Our psalm becomes a celebration of the Acts narrative when it proclaims the folly of idolaters.  

“All worshipers of images are put to shame, 
     those who make their boast in worthless idols” (verse 7)
  like the greedy ones of Philippi.  
“The Lord…guards the lives of his faithful;
     he rescues them from the hand of the wicked” (verse 10),  
     –  as happened in the prison holding Paul and Silas. 

The reign of God – and of God’s anointed – is a heavenly reality that appears mysteriously within the earthly scenes from which Jesus has departed. 

Revelation 22:12-14, 16-17, 20-21.  

The destination of the ascension, the heavenly presence of God where the Lamb receives authority over the forces that cause chaos on earth, is also the place from which the final return will come.  This passage presents the last words of Jesus, the heavenly Lord, giving assurance that he is coming – that is, he is about to reverse the departure! 

That assurance is answered by the church’s prayer that he will indeed come. 

“See, I am coming soon… I am the Alpha and the Omega, the first and the last, the beginning and the end” (verses 12-13, NRSV). 

The Spirit and the bride say, “Come.”
And let everyone who hears say, “Come.”
And let everyone who is thirsty come. 
The one who testifies to these things says, “Surely I am coming soon.”
Amen.  Come, Lord Jesus!  (verses 17 and 20). 

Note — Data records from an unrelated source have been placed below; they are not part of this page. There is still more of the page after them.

import Summits.AtomisticToContinuum.HydrodynamicLimit.Theorems.OneFlightGossipEngineEnergyCurrentTailsPedigreeObjects
import Summits.AtomisticToContinuum.HydrodynamicLimit.Theorems.OneFlightGossipEngineEnergyCurrentTailsPedigreeAssemblyConstants
import Summits.AtomisticToContinuum.HydrodynamicLimit.Theorems.OneFlightGossipEngineEnergyCurrentTailsPedigreeAssemblyNull
import Summits.AtomisticToContinuum.HydrodynamicLimit.Theorems.OneFlightGossipEngineEnergyCurrentTailsPedigreeAssemblyInheritance
import Literature.MathematicalPhysics.KineticTheory.HardSphereEulerProofs
import Literature.MathematicalPhysics.KineticTheory.HardSphereTwoTimePressure
import HarnessLib

/-!
# Census assembly of the line `pedigree-perpetuity` (crux `EnergyCurrentTails`, stmt-AtomisticToContinuum-9235)

Registered stub `stub_censusAssembly : LineageLedger → LevelInclusion → InitialEnergyTails →
NeutralRunTails → MergeIntakeTails → CensusDecay` of the skeleton
`Cruxes/EnergyCurrentTails/Lines/pedigree_perpetuity.lean` (lead c3; this file by the lead's c3 worker),
landed over the vocabulary file `…Theorems.OneFlightGossipEngineEnergyCurrentTailsPedigreeObjects` and the
three support files `…PedigreeAssemblyConstants` (real-analysis constants), `…PedigreeAssemblyNull`
(level count = sum of level probabilities, Markov at `s = 0`, contact-at-time-`s` is null, abstract union
bound) and `…PedigreeAssemblyInheritance` (heir cascade + Markov for the inheritance channel).

## Proof

Frame: `σ₀ := min (min σ₀ʳᵘⁿ σ₀ᵐᵉʳᵍᵉ) ½`; for `t < T` take `(δ, Θe, C_r, ρ₁, N₀ʳ)` from `NeutralRunTails`,
`(Θ₀, B₁, N₀ᵐ)` from `MergeIntakeTails`, `(Θ*, ē, C_d)` from `InitialEnergyTails`; answer `Θ := Θ₀`,
`N₀ := max N₀ʳ N₀ᵐ` and the constant `B` of `census_constants`.  For `N ≥ N₀`, `s ∈ [0,t]`, `L ≥ 1`
(`P := λ_N`, a probability law, `≪` Liouville, carried by the good set):
* `L < L₀`: census `≤ N + 1 ≤ B (N+1) L⁻⁴`;
* `s = 0`: Markov against the data tail energy (`lintegral_levelCount_zero_le`);
* `s > 0`, `L ≥ L₀`: per particle `i`, off the null events `goodᶜ` and "`i` in contact at time `s`"
  (`measure_participates_flow_eq_zero`), `LevelInclusion` (run allowance `m = m(L)`, block horizon
  `g₁ = g₁(N, L)` of `census_constants` / `exists_blockHorizon`) covers the level event by
  (R) `⋃_{g<g₁} {m+g+2 ≤ eblockLen g}` — price `Σ_g C_r ρ₁^{m+g+2} ≤ C_r ρ₁^{m+2}/(1-ρ₁)` (`NeutralRunTails`),
  (Λ) `{LΘ₀/3 ≤ Λ} ⊆ {⌊L/3⌋Θ₀ ≤ Λ}` — price `B₁⁺/⌊L/3⌋⁵` (`MergeIntakeTails`),
  (I) the inheritance event — priced IN SUM over `i` by the heir cascade of `LineageLedgerSure`, the
  a.e.-measurability of `LineageMeasurable` and the data tail energy (`sum_measure_inheritance_le`),
  (D) `{LΘ₀/3 ≤ (1-δ)^{g₁} Σ‖v‖²} ⊆ {ē(N+1) + LΘ₀ ≤ Σ‖v‖²}` — price `e^{-LΘ₀/Θ*}` (data deviation);
  the union bound `sum_measure_le_of_cover` and the arithmetic of `census_constants` conclude.
-/

noncomputable section

open MeasureTheory Set Filter
open scoped ENNReal InnerProductSpace BigOperators

namespace Summit.AtomisticToContinuum.HydrodynamicLimit.Theorems.EnergyCurrentTailsPedigree

open Literature.MathematicalPhysics.KineticTheory Literature.Analysis.FluidPDE

/-- Terminal weights lie in `[0,1]` when all shares do (clause K0 of the sure ledger). -/
theorem termWeight_mem_unitInterval {N : ℕ} (ε : ℝ) (γ : ℝ → Config N (Fin 3) T3) (i : Fin N)
    (s : ℝ) (h : ∀ n, 0 ≤ share ε γ i s n ∧ share ε γ i s n ≤ 1) :
    0 ≤ termWeight ε γ i s ∧ termWeight ε γ i s ≤ 1 := by
  unfold termWeight weight
  exact ⟨Finset.prod_nonneg fun j _ => (h j).1,
    Finset.prod_le_one (fun j _ => (h j).1) fun j _ => (h j).2⟩

/-- **Registered stub `stub_censusAssembly`** (line `pedigree-perpetuity`, lead c3 reshape): the
probabilistic half of the census assembly — the lineage ledger, the sure level inclusion, the Gaussian
facts of the data and the two annealed lineage prices give the census decay `C⁺`. -/
theorem stub_censusAssembly : LineageLedger → LevelInclusion → InitialEnergyTails → NeutralRunTails → MergeIntakeTails → CensusDecay := by
  rintro ⟨hSure, hMeas⟩ hIncl hData hRuns hMerges a₀ θ₀ u₀ ha hθ hu ha0 hθ0
  obtain ⟨Θs, hΘs, eb, heb, Cd, hCd, HD⟩ := hData a₀ θ₀ u₀ ha hθ hu ha0 hθ0
  obtain ⟨σr, hσr, HR⟩ := hRuns a₀ θ₀ u₀ ha hθ hu ha0 hθ0
  obtain ⟨σm, hσm, HM⟩ := hMerges a₀ θ₀ u₀ ha hθ hu ha0 hθ0
  refine ⟨min (min σr σm) (1 / 2), lt_min (lt_min hσr hσm) (by norm_num), ?_⟩
  intro σ hσ hσlt T ρ θ u hE Φ h0 t ht
  have hσr' : σ < σr := lt_of_lt_of_le hσlt ((min_le_left _ _).trans (min_le_left _ _))
  have hσm' : σ < σm := lt_of_lt_of_le hσlt ((min_le_left _ _).trans (min_le_right _ _))
  have hσ2 : σ ≤ 1 / 2 := (lt_of_lt_of_le hσlt (min_le_right _ _)).le
  obtain ⟨δ, hδ, hδ1, Θe, Cr, hCr, ρ₁, hρ0, hρ1, Nr, HR'⟩ := HR σ hσ hσr' T ρ θ u hE Φ h0 t ht
  obtain ⟨Θ₀, hΘ₀, B₁, Nm, HM'⟩ := HM σ hσ hσm' T ρ θ u hE Φ h0 t ht
  obtain ⟨L₀, hL₀3, B, hB, Hsmall, Hzero, Hpos⟩ :=
    census_constants hδ hδ1 hΘ₀ hΘs hCr hρ0 hρ1 hCd B₁ Θe
  refine ⟨Θ₀, hΘ₀, B, max Nr Nm, fun N hN s hs L hL => ?_⟩
  have hNr : Nr ≤ N := le_of_max_le_left hN
  have hNm : Nm ≤ N := le_of_max_le_right hN
  haveI := isProbabilityMeasure_localGibbsLaw ha hθ hu ha0 hθ0 hσ2 N (Φ N)
  set P := localGibbsLaw σ a₀ u₀ θ₀ N (Φ N) with hP
  have hn0 : (0 : ℝ) ≤ (N : ℝ) + 1 := by positivity
  have hL1 : (1 : ℝ) ≤ (L : ℝ) := by exact_mod_cast hL
  have hx : 0 < (L : ℝ) * Θ₀ := by positivity
  have hPac : P ≪ liouville (Torus.geometry (Fin 3)) (N + 1) (hsDiameter σ N) :=
    localGibbsLaw_absolutelyContinuous σ a₀ u₀ θ₀ N (Φ N)
  have hPgood : ∀ᵐ z ∂P, z ∈ (Φ N).good := ae_mem_good_localGibbsLaw σ a₀ u₀ θ₀ N (Φ N)
  unfold census
  by_cases hLsmall : (L : ℝ) ≤ L₀
  · -- small levels: the trivial bound
    calc ∫⁻ z, (∑ l : Fin (N + 1), Set.indicator {v : V3 | (L : ℝ) * Θ₀ ≤ ‖v‖ ^ 2}
            (fun _ => (1 : ℝ≥0∞)) (((Φ N).flow s z l).2)) ∂P
        ≤ ((N + 1 : ℕ) : ℝ≥0∞) := lintegral_levelCount_le_card (Φ N) P s _
      _ = ENNReal.ofReal ((N : ℝ) + 1) := by
          rw [← ENNReal.ofReal_natCast]; push_cast; rfl
      _ ≤ ENNReal.ofReal (B * ((N : ℝ) + 1) / (L : ℝ) ^ 4) :=
          ENNReal.ofReal_le_ofReal (Hsmall L hL hLsmall _ hn0)
  have hL₀L : L₀ ≤ (L : ℝ) := (not_le.1 hLsmall).le
  rcases hs.1.eq_or_lt with hs0 | hs0
  · -- time zero: Markov against the data tail energy
    subst hs0
    have hdat := (HD σ hσ hσ2 N (Φ N) ((L : ℝ) * Θ₀) hx.le).2.1
    calc ∫⁻ z, (∑ l : Fin (N + 1), Set.indicator {v : V3 | (L : ℝ) * Θ₀ ≤ ‖v‖ ^ 2}
            (fun _ => (1 : ℝ≥0∞)) (((Φ N).flow 0 z l).2)) ∂P
        ≤ ENNReal.ofReal (Cd * ((N : ℝ) + 1) * Real.exp (-((L : ℝ) * Θ₀) / Θs) / ((L : ℝ) * Θ₀)) :=
          lintegral_levelCount_zero_le (Φ N) P hPgood hx hdat
      _ ≤ ENNReal.ofReal (B * ((N : ℝ) + 1) / (L : ℝ) ^ 4) :=
          ENNReal.ofReal_le_ofReal (Hzero L hL _ hn0)
  -- positive times, large levels
  obtain ⟨h3Θe, m, hallow, Hbound⟩ := Hpos L hL₀L
  have hL3 : 3 ≤ L := by exact_mod_cast hL₀3.trans hL₀L
  obtain ⟨hq1, hq2, -⟩ := third_level hL3
  obtain ⟨g₁, hg₁⟩ := exists_blockHorizon hδ hx (show 0 ≤ eb * ((N : ℝ) + 1) by positivity)
  -- the four channels and the two null events
  set ε := hsDiameter σ N with hε
  set A : Fin (N + 1) → Set (Config (N + 1) (Fin 3) T3) :=
    fun i => {z | (L : ℝ) * Θ₀ ≤ ‖((Φ N).flow s z i).2‖ ^ 2} with hA
  set R : Fin (N + 1) → Set (Config (N + 1) (Fin 3) T3) := fun i =>
    ⋃ g ∈ Finset.range g₁, {z | ((m + g + 2 : ℕ) : ℕ∞)
      ≤ eblockLen ε (fun r => (Φ N).flow r z) Θe δ i s g} with hR
  set Λ : Fin (N + 1) → Set (Config (N + 1) (Fin 3) T3) := fun i =>
    {z | (L : ℝ) * Θ₀ / 3 ≤ warmIntake ε (fun r => (Φ N).flow r z) Θ₀ i s} with hΛ
  set I : Fin (N + 1) → Set (Config (N + 1) (Fin 3) T3) := fun i =>
    {z | (L : ℝ) * Θ₀ / 3 ≤ ‖(z (termCarrier ε (fun r => (Φ N).flow r z) i s)).2‖ ^ 2
      * termWeight ε (fun r => (Φ N).flow r z) i s} with hI
  set Col : Fin (N + 1) → Set (Config (N + 1) (Fin 3) T3) := fun i =>
    {z | Participates (Torus.geometry (Fin 3)) ε ((Φ N).flow s z) i} with hCol
  set D : Set (Config (N + 1) (Fin 3) T3) :=
    {z | (L : ℝ) * Θ₀ / 3 ≤ (1 - δ) ^ g₁ * ∑ l : Fin (N + 1), ‖(z l).2‖ ^ 2} with hD
  -- prices
  have h1ρ : 0 < 1 - ρ₁ := by linarith
  have hPR : ∀ i, P (R i) ≤ ENNReal.ofReal (Cr * ρ₁ ^ (m + 2) / (1 - ρ₁)) := by
    intro i
    calc P (R i) ≤ ∑ g ∈ Finset.range g₁, P {z | ((m + g + 2 : ℕ) : ℕ∞)
            ≤ eblockLen ε (fun r => (Φ N).flow r z) Θe δ i s g} := measure_biUnion_finset_le _ _
      _ ≤ ∑ g ∈ Finset.range g₁, ENNReal.ofReal (Cr * ρ₁ ^ (m + g + 2)) :=
          Finset.sum_le_sum fun g _ => HR' N hNr s hs i g (m + g + 2)
      _ = ENNReal.ofReal (∑ g ∈ Finset.range g₁, Cr * ρ₁ ^ (m + g + 2)) :=
          (ENNReal.ofReal_sum_of_nonneg fun g _ => by positivity).symm
      _ ≤ ENNReal.ofReal (Cr * ρ₁ ^ (m + 2) / (1 - ρ₁)) :=
          ENNReal.ofReal_le_ofReal (sum_run_price_le hCr hρ0 hρ1 m g₁)
  have hPΛ : ∀ i, P (Λ i) ≤ ENNReal.ofReal (max B₁ 0 / ((L / 3 : ℕ) : ℝ) ^ 5) := by
    intro i
    calc P (Λ i) ≤ P {z | ((L / 3 : ℕ) : ℝ) * Θ₀
            ≤ warmIntake ε (fun r => (Φ N).flow r z) Θ₀ i s} := by
          refine measure_mono fun z hz => ?_
          refine Set.mem_setOf_eq ▸ (le_trans ?_ (Set.mem_setOf_eq ▸ hz))
          calc ((L / 3 : ℕ) : ℝ) * Θ₀ ≤ ((L : ℝ) / 3) * Θ₀ := mul_le_mul_of_nonneg_right hq2 hΘ₀.le
            _ = (L : ℝ) * Θ₀ / 3 := by ring
      _ ≤ ENNReal.ofReal (B₁ / ((L / 3 : ℕ) : ℝ) ^ 5) := HM' N hNm s hs i (L / 3) hq1
      _ ≤ ENNReal.ofReal (max B₁ 0 / ((L / 3 : ℕ) : ℝ) ^ 5) :=
          ENNReal.ofReal_le_ofReal (div_le_div_of_nonneg_right (le_max_left _ _) (by positivity))
  have hPD : P D ≤ ENNReal.ofReal (Real.exp (-((L : ℝ) * Θ₀) / Θs)) := by
    calc P D ≤ P {z | eb * ((N : ℝ) + 1) + (L : ℝ) * Θ₀ ≤ ∑ l : Fin (N + 1), ‖(z l).2‖ ^ 2} :=
          measure_mono fun z hz => le_of_discount_le hδ1 hg₁ hz
      _ ≤ _ := (HD σ hσ hσ2 N (Φ N) ((L : ℝ) * Θ₀) hx.le).2.2
  have hPI : (∑ i, P (I i ∩ (Φ N).good)) ≤ ENNReal.ofReal
      (Cd * ((N : ℝ) + 1) * Real.exp (-((L : ℝ) * Θ₀ / 3) / Θs) / ((L : ℝ) * Θ₀ / 3)) := by
    refine sum_measure_inheritance_le P (Φ N).good
      (fun i z => termCarrier ε (fun r => (Φ N).flow r z) i s)
      (fun i z => termWeight ε (fun r => (Φ N).flow r z) i s) (by positivity) (by positivity)
      (Φ N).measurableSet_good (fun i => ((hMeas σ N (Φ N) i s).2.1).mono_ac hPac)
      (fun i => ((hMeas σ N (Φ N) i s).2.2).mono_ac hPac) (fun z hz i => ?_) (fun z hz j => ?_) ?_
    · exact termWeight_mem_unitInterval ε _ i s ((hSure σ N (Φ N)).1 z hz i s hs0).1
    · exact (hSure σ N (Φ N)).2 z hz s hs0 j
    · exact (HD σ hσ hσ2 N (Φ N) ((L : ℝ) * Θ₀ / 3) (by positivity)).2.1
  have hgood : P (Φ N).goodᶜ = 0 := ae_iff.1 hPgood
  have hcol : ∀ i, P (Col i) = 0 := fun i =>
    measure_participates_flow_eq_zero (hsDiameter_pos hσ N).ne' (Φ N) P hPac s i
  -- the cover by `LevelInclusion`
  have hcover : ∀ i, ∀ z ∈ (Φ N).good, z ∉ Col i → z ∈ A i →
      z ∈ R i ∨ z ∈ Λ i ∨ z ∈ I i ∨ z ∈ D := by
    intro i z hz hzc hzA
    rcases hIncl σ N (Φ N) z hz i s hs0 hzc δ Θ₀ Θe (L : ℝ) m g₁ hδ hδ1 hΘ₀ (hallow g₁) h3Θe hzA
      with ⟨g, hg, hge⟩ | h | h | h
    · refine Or.inl ?_
      simp only [hR, Set.mem_iUnion, Finset.mem_range, exists_prop]
      exact ⟨g, hg, hge⟩
    · exact Or.inr (Or.inl h)
    · exact Or.inr (Or.inr (Or.inl h))
    · exact Or.inr (Or.inr (Or.inr h))
  -- assemble
  rw [lintegral_levelCount_eq_sum]
  calc (∑ l : Fin (N + 1), P {z | (L : ℝ) * Θ₀ ≤ ‖((Φ N).flow s z l).2‖ ^ 2})
      ≤ ENNReal.ofReal (((N + 1 : ℕ) : ℝ) * (Cr * ρ₁ ^ (m + 2) / (1 - ρ₁)
          + max B₁ 0 / ((L / 3 : ℕ) : ℝ) ^ 5 + Real.exp (-((L : ℝ) * Θ₀) / Θs))
          + Cd * ((N : ℝ) + 1) * Real.exp (-((L : ℝ) * Θ₀ / 3) / Θs) / ((L : ℝ) * Θ₀ / 3)) :=
        sum_measure_le_of_cover P A R Λ I Col (Φ N).good D (by positivity) (by positivity)
          (by positivity) (by positivity) hgood hcol hcover hPR hPΛ hPD hPI
    _ ≤ ENNReal.ofReal (B * ((N : ℝ) + 1) / (L : ℝ) ^ 4) := by
        refine ENNReal.ofReal_le_ofReal ?_
        push_cast
        exact Hbound _ hn0

end Summit.AtomisticToContinuum.HydrodynamicLimit.Theorems.EnergyCurrentTailsPedigree

end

The departure that is seen as the ascension is not final.  It will last only during the time of the servant and spirited church on earth. 

John 17:20-26.  

The whole of John 13-17 has Jesus interpreting to the disciples his imminent departure.  In the last chapter of this section, chapter 17, Jesus has finished instructing the disciples and turns to God in prayer. 

Jesus’ prayer is about the completion of his own mission (verses 1-5), about the disciples who have been prepared but are now being left behind (verses 6-19), and about the later generations who will believe because of the testimony of the disciples (verses 20-26, or at least verses 20-21). 

Our reading is this final section – the believers of the future who will not know Jesus directly but only through the communion with the disciples. 

After Jesus’ departure, the believers will share a mystic communion with God, Jesus, and each other. 

I ask not only on behalf of these [disciples present at the supper], but also on behalf of those who will believe in me through their word, that they may all be one.  As you, Father, are in me and I am in you, may they also be in us, so that the world may believe that you have sent me (verses 20-21, NRSV). 

This communion shows up in the world as love (agape), which binds the unity of the faithful. 

Righteous Father, the world does not know you, but I know you; and these know that you have sent me.  I made your name known to them, and I will make it known, so that the love with which you have loved me may be in them, and I in them (verses 25-26). 

At his departure Jesus leaves behind the model and the command to love one another, and in such loving the believers will experience the truth and reality of the righteous God.